[DATA EXTRACT — start]

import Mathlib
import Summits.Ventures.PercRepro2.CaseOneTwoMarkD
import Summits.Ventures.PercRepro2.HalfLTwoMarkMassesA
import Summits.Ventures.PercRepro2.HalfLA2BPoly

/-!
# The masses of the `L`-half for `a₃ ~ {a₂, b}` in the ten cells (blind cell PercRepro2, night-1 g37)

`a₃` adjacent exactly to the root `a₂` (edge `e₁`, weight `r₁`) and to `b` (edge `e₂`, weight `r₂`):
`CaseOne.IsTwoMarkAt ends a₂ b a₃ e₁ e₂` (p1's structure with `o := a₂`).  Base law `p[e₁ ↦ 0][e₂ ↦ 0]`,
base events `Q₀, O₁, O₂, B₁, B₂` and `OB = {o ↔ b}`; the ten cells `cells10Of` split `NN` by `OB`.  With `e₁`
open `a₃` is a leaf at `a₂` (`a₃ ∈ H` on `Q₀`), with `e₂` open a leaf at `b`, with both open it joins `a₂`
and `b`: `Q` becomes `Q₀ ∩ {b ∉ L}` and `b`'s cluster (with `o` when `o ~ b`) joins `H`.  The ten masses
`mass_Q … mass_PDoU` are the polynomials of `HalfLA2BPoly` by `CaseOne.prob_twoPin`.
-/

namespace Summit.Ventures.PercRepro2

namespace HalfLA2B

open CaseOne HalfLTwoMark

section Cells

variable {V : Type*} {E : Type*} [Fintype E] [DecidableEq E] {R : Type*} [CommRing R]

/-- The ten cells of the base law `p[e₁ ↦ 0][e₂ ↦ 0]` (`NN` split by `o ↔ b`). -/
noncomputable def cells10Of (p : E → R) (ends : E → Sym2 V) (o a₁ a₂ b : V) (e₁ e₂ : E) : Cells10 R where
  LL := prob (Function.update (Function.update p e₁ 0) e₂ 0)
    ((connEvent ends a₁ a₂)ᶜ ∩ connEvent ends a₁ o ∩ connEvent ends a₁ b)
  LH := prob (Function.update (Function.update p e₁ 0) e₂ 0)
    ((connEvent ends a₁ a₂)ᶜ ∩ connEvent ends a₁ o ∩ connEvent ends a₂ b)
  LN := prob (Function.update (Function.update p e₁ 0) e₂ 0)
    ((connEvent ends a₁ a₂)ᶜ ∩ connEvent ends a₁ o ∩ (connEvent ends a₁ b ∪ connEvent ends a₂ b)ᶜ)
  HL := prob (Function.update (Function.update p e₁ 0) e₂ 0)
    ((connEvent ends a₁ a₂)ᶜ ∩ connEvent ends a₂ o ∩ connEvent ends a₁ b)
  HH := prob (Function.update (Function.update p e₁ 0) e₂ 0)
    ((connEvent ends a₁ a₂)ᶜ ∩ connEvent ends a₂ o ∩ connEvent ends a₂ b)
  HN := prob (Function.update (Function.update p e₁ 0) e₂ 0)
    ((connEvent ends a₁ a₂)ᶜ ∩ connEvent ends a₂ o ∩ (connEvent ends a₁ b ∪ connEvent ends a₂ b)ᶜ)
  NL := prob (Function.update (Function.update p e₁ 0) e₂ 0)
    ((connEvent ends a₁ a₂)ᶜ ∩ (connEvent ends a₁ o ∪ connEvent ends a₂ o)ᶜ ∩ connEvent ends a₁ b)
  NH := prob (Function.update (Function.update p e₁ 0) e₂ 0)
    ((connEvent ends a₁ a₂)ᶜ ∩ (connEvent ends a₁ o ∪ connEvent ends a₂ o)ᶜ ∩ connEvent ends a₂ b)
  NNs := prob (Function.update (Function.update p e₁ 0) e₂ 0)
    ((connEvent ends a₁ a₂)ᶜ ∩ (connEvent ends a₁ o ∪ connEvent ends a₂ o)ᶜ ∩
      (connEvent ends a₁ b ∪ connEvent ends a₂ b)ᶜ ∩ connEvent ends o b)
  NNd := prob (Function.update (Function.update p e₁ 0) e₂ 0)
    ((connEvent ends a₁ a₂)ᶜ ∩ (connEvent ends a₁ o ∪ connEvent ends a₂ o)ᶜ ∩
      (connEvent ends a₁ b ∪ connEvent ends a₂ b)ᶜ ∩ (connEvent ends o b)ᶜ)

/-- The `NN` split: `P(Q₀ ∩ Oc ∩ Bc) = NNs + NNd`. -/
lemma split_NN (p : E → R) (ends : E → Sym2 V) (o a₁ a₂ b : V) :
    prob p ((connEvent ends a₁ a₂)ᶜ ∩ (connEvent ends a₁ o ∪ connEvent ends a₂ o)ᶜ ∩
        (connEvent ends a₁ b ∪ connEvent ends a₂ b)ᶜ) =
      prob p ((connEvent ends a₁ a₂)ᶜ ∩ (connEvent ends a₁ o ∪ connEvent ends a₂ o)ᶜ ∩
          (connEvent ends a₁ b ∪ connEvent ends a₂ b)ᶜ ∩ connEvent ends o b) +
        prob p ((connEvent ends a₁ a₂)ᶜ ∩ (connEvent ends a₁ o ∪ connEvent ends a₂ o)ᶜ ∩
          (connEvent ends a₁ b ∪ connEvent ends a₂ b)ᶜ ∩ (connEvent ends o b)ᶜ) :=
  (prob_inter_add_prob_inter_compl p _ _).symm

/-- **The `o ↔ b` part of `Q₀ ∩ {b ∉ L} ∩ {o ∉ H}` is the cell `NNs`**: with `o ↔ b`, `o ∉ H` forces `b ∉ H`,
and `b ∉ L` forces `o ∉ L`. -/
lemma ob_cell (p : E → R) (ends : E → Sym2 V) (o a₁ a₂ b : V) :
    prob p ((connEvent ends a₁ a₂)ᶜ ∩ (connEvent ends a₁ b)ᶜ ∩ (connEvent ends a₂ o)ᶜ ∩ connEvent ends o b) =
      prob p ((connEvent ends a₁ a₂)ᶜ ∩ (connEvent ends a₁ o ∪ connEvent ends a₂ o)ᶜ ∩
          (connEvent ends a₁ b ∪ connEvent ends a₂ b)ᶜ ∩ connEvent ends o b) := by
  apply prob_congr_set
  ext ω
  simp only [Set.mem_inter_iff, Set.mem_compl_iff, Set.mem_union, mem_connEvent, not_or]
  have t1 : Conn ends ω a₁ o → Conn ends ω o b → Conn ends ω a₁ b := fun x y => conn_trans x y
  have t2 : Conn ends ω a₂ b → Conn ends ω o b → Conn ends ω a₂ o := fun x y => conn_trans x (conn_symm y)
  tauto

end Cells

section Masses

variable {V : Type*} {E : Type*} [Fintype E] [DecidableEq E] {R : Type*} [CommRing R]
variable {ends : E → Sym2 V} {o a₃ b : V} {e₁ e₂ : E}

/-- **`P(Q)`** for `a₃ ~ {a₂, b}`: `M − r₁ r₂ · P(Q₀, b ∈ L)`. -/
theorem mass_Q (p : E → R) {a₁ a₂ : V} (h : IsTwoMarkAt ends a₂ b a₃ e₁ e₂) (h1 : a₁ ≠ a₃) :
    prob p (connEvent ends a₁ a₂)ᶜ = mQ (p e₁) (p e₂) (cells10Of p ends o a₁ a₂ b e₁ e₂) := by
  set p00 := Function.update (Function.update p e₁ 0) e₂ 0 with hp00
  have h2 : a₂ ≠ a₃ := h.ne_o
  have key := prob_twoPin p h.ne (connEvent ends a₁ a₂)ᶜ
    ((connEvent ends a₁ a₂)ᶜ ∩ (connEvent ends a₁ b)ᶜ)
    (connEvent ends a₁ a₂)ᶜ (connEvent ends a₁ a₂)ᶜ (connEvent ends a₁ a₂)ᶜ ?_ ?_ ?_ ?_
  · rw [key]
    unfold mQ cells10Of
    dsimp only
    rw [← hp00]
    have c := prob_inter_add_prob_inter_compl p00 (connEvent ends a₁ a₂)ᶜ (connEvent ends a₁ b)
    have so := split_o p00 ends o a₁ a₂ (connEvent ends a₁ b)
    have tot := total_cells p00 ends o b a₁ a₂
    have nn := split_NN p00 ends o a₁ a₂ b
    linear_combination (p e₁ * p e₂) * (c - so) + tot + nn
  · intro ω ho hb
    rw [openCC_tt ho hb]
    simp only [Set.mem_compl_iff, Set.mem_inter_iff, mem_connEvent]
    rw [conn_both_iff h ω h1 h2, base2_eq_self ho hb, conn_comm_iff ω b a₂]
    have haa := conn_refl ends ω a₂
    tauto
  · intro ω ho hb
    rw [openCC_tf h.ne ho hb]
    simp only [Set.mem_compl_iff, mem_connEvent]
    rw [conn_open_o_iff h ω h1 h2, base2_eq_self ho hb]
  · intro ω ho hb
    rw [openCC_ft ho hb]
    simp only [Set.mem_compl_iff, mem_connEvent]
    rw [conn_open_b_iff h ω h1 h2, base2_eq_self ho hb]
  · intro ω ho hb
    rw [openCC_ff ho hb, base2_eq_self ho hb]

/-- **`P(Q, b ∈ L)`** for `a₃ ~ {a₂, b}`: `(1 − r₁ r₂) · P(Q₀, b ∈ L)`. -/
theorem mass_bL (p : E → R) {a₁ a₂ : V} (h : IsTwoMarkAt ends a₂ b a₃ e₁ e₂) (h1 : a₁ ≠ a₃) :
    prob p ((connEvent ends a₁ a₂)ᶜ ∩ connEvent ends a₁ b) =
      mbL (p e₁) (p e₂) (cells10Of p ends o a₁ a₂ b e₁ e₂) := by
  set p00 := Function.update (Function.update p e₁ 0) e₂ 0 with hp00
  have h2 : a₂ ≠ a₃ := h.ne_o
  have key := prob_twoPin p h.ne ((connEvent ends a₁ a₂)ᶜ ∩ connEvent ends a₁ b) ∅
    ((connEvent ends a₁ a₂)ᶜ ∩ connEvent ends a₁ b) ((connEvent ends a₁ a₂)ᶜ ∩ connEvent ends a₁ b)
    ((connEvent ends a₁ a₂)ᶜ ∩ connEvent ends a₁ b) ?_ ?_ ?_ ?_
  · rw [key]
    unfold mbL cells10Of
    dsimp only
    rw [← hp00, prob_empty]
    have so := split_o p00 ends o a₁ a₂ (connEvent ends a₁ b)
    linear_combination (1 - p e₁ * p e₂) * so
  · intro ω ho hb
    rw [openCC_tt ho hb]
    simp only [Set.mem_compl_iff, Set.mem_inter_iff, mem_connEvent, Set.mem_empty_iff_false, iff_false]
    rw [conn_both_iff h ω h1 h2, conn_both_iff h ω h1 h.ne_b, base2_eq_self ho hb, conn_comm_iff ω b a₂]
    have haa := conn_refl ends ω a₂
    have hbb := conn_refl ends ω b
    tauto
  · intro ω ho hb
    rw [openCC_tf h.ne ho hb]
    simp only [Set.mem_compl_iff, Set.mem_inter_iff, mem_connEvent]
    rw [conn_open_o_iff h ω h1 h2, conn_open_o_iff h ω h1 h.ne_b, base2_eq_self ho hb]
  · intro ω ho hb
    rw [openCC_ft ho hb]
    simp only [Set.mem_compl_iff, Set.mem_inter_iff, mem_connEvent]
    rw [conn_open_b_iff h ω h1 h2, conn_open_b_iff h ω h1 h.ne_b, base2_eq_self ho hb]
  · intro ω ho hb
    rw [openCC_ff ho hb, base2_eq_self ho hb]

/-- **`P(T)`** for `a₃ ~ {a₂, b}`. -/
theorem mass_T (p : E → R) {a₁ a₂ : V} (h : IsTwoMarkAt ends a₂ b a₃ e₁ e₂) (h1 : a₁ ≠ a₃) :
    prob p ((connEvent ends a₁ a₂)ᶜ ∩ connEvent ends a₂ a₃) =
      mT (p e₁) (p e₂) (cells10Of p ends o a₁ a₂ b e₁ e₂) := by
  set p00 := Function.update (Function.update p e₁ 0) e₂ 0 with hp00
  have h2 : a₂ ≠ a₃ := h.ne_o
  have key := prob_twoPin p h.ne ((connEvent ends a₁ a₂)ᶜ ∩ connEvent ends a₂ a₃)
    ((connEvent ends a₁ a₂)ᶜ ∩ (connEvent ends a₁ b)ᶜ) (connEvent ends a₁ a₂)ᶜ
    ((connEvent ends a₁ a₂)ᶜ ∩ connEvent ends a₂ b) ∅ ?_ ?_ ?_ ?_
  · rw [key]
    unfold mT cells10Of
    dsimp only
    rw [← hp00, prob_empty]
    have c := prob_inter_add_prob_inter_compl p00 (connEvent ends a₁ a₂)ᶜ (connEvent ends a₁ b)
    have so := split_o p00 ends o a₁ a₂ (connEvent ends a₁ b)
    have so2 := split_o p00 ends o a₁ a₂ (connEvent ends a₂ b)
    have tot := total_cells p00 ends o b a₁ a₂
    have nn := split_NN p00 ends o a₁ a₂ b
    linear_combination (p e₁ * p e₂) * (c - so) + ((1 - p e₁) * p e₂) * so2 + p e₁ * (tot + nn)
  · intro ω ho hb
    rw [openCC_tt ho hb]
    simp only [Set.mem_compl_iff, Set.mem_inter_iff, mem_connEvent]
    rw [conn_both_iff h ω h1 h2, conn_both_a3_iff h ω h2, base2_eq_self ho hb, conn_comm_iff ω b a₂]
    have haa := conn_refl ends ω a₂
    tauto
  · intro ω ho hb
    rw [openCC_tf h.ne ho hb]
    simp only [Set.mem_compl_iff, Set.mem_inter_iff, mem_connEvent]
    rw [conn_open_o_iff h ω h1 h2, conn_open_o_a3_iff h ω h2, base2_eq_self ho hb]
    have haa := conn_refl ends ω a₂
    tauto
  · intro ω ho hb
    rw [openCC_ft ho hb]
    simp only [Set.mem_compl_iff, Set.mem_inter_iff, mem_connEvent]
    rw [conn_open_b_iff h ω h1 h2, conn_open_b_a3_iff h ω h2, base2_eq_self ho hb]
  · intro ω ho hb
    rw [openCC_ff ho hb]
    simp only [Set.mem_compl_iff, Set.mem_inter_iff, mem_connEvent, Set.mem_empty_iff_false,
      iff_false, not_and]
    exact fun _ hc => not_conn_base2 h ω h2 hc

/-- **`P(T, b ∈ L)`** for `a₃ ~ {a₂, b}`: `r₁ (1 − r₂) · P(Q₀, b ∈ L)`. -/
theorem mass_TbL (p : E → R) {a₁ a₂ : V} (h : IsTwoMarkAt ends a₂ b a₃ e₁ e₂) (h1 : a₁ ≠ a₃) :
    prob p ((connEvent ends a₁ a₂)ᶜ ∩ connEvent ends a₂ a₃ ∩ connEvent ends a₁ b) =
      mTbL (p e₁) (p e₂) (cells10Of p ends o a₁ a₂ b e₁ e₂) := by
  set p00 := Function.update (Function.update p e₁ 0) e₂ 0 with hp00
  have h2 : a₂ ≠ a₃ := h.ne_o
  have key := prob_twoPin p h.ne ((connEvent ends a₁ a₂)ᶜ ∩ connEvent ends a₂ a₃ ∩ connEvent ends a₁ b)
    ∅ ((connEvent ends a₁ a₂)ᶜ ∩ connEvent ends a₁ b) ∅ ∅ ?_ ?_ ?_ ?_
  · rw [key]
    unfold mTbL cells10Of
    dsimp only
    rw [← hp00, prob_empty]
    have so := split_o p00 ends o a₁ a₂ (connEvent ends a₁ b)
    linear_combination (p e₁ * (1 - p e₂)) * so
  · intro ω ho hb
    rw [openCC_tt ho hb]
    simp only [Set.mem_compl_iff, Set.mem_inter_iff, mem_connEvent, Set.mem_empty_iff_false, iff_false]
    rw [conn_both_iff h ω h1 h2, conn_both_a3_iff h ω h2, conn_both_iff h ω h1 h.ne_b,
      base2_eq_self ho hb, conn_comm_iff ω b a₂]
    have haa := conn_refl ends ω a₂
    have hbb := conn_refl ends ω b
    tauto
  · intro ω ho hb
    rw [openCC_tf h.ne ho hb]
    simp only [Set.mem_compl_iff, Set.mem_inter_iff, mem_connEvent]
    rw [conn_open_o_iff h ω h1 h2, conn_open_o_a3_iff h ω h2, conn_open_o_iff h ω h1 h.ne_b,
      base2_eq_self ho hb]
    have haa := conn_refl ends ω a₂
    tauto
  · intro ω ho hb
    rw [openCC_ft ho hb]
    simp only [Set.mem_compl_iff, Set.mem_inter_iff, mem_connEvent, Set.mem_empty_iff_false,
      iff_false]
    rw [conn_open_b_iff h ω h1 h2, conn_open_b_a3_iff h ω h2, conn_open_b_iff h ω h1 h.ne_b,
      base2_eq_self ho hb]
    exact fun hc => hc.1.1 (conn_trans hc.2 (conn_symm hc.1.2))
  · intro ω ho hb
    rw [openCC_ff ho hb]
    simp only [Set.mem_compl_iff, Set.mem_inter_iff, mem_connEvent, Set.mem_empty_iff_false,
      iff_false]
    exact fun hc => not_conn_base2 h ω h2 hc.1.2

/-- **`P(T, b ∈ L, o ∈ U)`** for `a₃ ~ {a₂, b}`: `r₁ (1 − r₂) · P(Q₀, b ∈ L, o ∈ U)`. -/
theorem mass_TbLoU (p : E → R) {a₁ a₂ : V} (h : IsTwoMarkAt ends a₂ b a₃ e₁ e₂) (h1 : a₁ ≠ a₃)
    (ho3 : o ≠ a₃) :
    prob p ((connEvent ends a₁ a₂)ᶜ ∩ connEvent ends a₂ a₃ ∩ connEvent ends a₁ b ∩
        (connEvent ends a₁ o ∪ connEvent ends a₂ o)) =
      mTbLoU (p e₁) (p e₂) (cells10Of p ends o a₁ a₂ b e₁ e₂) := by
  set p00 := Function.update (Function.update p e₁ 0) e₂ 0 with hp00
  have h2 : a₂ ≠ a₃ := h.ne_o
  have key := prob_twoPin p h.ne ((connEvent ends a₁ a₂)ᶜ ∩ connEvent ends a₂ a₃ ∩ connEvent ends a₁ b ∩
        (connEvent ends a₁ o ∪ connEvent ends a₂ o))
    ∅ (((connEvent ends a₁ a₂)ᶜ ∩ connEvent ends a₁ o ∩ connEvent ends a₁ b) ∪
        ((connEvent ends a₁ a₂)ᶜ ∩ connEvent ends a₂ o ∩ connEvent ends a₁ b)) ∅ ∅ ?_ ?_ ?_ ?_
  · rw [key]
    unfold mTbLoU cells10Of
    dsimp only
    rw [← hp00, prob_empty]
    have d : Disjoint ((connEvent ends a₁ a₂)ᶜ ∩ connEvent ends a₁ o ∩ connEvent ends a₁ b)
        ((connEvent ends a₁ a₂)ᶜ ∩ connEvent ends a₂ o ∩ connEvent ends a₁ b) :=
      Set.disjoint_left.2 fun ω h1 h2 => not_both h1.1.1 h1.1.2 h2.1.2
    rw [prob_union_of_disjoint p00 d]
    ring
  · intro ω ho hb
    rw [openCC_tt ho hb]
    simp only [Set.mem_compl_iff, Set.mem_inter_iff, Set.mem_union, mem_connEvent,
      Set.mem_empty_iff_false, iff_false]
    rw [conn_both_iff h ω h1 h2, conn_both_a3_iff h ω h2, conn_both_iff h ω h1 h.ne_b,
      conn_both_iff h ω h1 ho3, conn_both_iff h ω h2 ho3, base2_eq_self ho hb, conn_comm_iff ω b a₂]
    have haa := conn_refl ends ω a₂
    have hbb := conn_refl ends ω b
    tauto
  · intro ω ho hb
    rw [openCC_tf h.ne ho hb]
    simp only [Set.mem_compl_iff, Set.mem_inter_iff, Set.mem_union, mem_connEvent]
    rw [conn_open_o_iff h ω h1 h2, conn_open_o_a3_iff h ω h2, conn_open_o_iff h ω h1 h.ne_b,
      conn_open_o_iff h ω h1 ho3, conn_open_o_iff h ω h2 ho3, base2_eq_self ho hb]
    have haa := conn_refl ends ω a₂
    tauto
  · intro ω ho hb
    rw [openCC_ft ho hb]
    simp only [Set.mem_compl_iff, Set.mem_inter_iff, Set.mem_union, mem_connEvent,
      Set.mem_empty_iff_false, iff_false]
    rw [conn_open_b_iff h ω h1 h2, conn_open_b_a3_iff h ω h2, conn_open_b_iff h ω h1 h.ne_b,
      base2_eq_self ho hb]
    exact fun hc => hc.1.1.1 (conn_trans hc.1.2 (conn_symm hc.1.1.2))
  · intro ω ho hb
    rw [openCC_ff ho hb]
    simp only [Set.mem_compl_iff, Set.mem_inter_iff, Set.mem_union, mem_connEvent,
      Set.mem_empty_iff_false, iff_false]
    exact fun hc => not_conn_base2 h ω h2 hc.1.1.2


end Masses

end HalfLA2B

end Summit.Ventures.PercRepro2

[DATA EXTRACT — finish]

● **WORK TO BE COMPLETED**:
Copy each line of the records that contains the word "joins".

● **SOLUTION TO THE EXERCISE**:
open `a₃` is a leaf at `a₂` (`a₃ ∈ H` on `Q₀`), with `e₂` open a leaf at `b`, with both open it joins `a₂`
and `b`: `Q` becomes `Q₀ ∩ {b ∉ L}` and `b`'s cluster (with `o` when `o ~ b`) joins `H`.  The ten masses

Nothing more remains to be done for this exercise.